I think you can come at this a different way. We are all waiting for the ultimate movie disttribution mechanism that allows to consume that medium a) when we want it and b) in the chunks that we want it in. To that end, it's worth considering why iTunes is successful and can survive despite the continued existence of kazaa, Limewire etc. (given that I don't think that the RIAA activity is having much effect).

iTunes took the work out of searching for songs, made it bug free and made the media portable (albeit on a proprietary (and very nice) technology. Like Amazon, we have infinite choice, consumer feedback, guides and we are not forced into a consumption mode.

The video world does not have this as of yet: iTunes library is limited and not as open source as need be, whereas, Netflix and co. don;t give me the portability or consumption flexibility.

So in short, we have not hit on the ideal system yet.
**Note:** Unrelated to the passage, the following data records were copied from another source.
/-
Origin: expansion seat `planner-pub-hodgecm-mc-glue-1-g2-0`, handover #1 2026-08-18T21:08Z md5 ea3e0f3a1dd769cc3390816b58deae15 (NEW additive leaf, 96 l., junction J0 of E2-INSTANCE-SPEC §3: PKG originals conjRingHomK / HodgeCM.Adelic.{adeleConj,toAdeleGL,adelicUnitaryGroup,adelicUnitaryRat} = vendored tree twins Literature.NumberTheory.Automorphic.{cmConjRingHom,adeleConj,toAdeleGL,adelicUnitaryGroup,adelicUnitaryRat} by rfl ×5 + the identity ContinuousMulEquiv `ad (`HOME/mc/pub-hodgecm-mc-glue-1-g2/lean/Junction/TreeTwins.lean`, md5 ea3e0f3a, 96 lines);
landed by the packager successor (mc-unitary-1-g3, gen-8 kit) in gate run 32 as `HodgeCM/Model/Junction/TreeTwins.lean` (verbatim).
-/
/-
Origin: speedrun cell pub-hodgecm, MODEL-CONSTRUCTION sub-cell, unit pub-hodgecm-mc-glue-1-g2 (CONSTRUCTION PROVER,
gen 2 of mc-glue-1; node E-J junction J0, parked by gen 1 "only in the installed package"), seat
planner-pub-hodgecm-mc-glue-1-g2-0, 2026-08-18.
Target in PKG: `HodgeCM/Model/Junction/TreeTwins.lean` (NEW additive leaf; imports the PKG originals
`HodgeCM.Automorphic.AdelicUnitaryGroup`, `HodgeCM.Vendored.Hermitian` (retired twin, mc-axioms-3 kit #163) and the
vendored tree module `HodgeCM.Vendored.H21.NumberTheory.Automorphic.AdelicUnitaryGroup` (mc-axioms-3 kit, packet 3);
install AFTER packet 3; nothing imports it yet).

WHAT THIS FILE IS.  Junction J0 of prl1's E2-INSTANCE-SPEC §3: the PKG-original constants and their tree twins
(vendored VERBATIM under `HodgeCM.Vendored.H21.*`, namespaces unchanged) have IDENTICAL BODIES; here are the `rfl`
equalities that let node E pass W/U-layer objects (built over the tree constants) to the PKG end state (stated over
the PKG constants) without an adapter.  KERNEL only, 0 records, 0 proof holes.
-/
import Summits.HodgeConjecture.HodgeCM.Automorphic.AdelicUnitaryGroup
import Summits.HodgeConjecture.HodgeCM.Vendored.Hermitian
import Literature.NumberTheory.Automorphic.AdelicUnitaryGroup

/-!
# J0 — PKG originals = vendored tree twins (`rfl`)

| PKG original | tree twin (vendored) |
|---|---|
| `Literature.AlgebraicGeometry.ShimuraVarieties.conjRingHomK` (`Vendored/Hermitian`) | `Literature.NumberTheory.Automorphic.cmConjRingHom` |
| `HodgeCM.Adelic.adeleConj` | `Literature.NumberTheory.Automorphic.adeleConj` |
| `HodgeCM.Adelic.toAdeleGL` | `Literature.NumberTheory.Automorphic.toAdeleGL` |
| `HodgeCM.Adelic.adelicUnitaryGroup` | `Literature.NumberTheory.Automorphic.adelicUnitaryGroup` |
| `HodgeCM.Adelic.adelicUnitaryRat` | `Literature.NumberTheory.Automorphic.adelicUnitaryRat` |
-/

noncomputable section

namespace HodgeCM

namespace Model

namespace Junction

open NumberField

section

variable (K : Type*) [Field K] [NumberField K] [IsCMField K]

/-- J0(a): the PKG's `conjRingHomK` IS the tree's `cmConjRingHom`. -/
theorem conjRingHomK_eq_cmConjRingHom :
    Literature.AlgebraicGeometry.ShimuraVarieties.conjRingHomK K =
      Literature.NumberTheory.Automorphic.cmConjRingHom K := rfl

end

variable (L : Type) [Field L] [NumberField L] [IsCMField L] {n : Type} [Fintype n] [DecidableEq n]

/-- J0(b): the adelic conjugation `c ⊗ id` — PKG original = tree twin. -/
theorem adeleConj_eq : HodgeCM.Adelic.adeleConj L = Literature.NumberTheory.Automorphic.adeleConj L := rfl

omit [IsCMField L] in
/-- J0(c): the diagonal embedding `GL_n(L) → GL_n(𝔸_L)` — PKG original = tree twin. -/
theorem toAdeleGL_eq :
    (HodgeCM.Adelic.toAdeleGL L : GL n L →* GL n (AdeleRing (𝓞 L) L)) =
      Literature.NumberTheory.Automorphic.toAdeleGL L := rfl

/-- J0(d): the adelic unitary group `U(H)(𝔸_{L⁺}) ≤ GL_n(𝔸_L)` — PKG original = tree twin (as subgroups of the
SAME ambient group). -/
theorem adelicUnitaryGroup_eq (H : Matrix n n L) :
    HodgeCM.Adelic.adelicUnitaryGroup L H = Literature.NumberTheory.Automorphic.adelicUnitaryGroup L H := rfl

/-- J0(e): the rational points — PKG original = tree twin (the two carrier types `↥(adelicUnitaryGroup L H)` agree
by J0(d), definitionally). -/
theorem adelicUnitaryRat_eq (H : Matrix n n L) :
    HodgeCM.Adelic.adelicUnitaryRat L H =
      (Literature.NumberTheory.Automorphic.adelicUnitaryRat L H :
        Subgroup ↥(Literature.NumberTheory.Automorphic.adelicUnitaryGroup L H)) := rfl

/-- J0(d) as the identity isomorphism of topological groups (for composing W-layer homomorphisms stated over the
tree's group with U-layer / end-state maps stated over the PKG's). -/
def adelicUnitaryGroupTwin (H : Matrix n n L) :
    ↥(Literature.NumberTheory.Automorphic.adelicUnitaryGroup L H) ≃ₜ*
      ↥(HodgeCM.Adelic.adelicUnitaryGroup L H) :=
  ContinuousMulEquiv.refl _

/-- (Ported verbatim from the HodgeCMPerL package; no docstring in the source.) -/
@[simp] theorem adelicUnitaryGroupTwin_apply (H : Matrix n n L)
    (g : ↥(Literature.NumberTheory.Automorphic.adelicUnitaryGroup L H)) :
    ((adelicUnitaryGroupTwin L H g : ↥(HodgeCM.Adelic.adelicUnitaryGroup L H)) :
      GL n (AdeleRing (𝓞 L) L)) = g := rfl

/-- (Ported verbatim from the HodgeCMPerL package; no docstring in the source.) -/
theorem adelicUnitaryGroupTwin_mem_rat_iff (H : Matrix n n L)
    (g : ↥(Literature.NumberTheory.Automorphic.adelicUnitaryGroup L H)) :
    adelicUnitaryGroupTwin L H g ∈ HodgeCM.Adelic.adelicUnitaryRat L H ↔
      g ∈ Literature.NumberTheory.Automorphic.adelicUnitaryRat L H := Iff.rfl

end Junction

end Model

end HodgeCM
When we do, there will be a role for curators, long tail films (to not dilute quality) and you will reach some sort of temporary equilibrium.

June 13, 2007

9George Burke

As founder of an online book rental service BookSwim.com, I firmly believe that the distribution model of media is changing. Instead of paying per book, our unlimited-books-per-month subscription levels the playing field when it comes to choosing a book. The price of a book is nulled and effectively allows a member to choose ANY book, not just tchoose "safe" books -- the popular ones. Now a member can take a gamble on an obscure book. If it stinks, just return it. If it's great, now you've just found your new favorite author and the word is likely to spread throughout the website based on positive reviews. This gives indie authors a chance at glory because the purchase price of the book has been removed from the equation.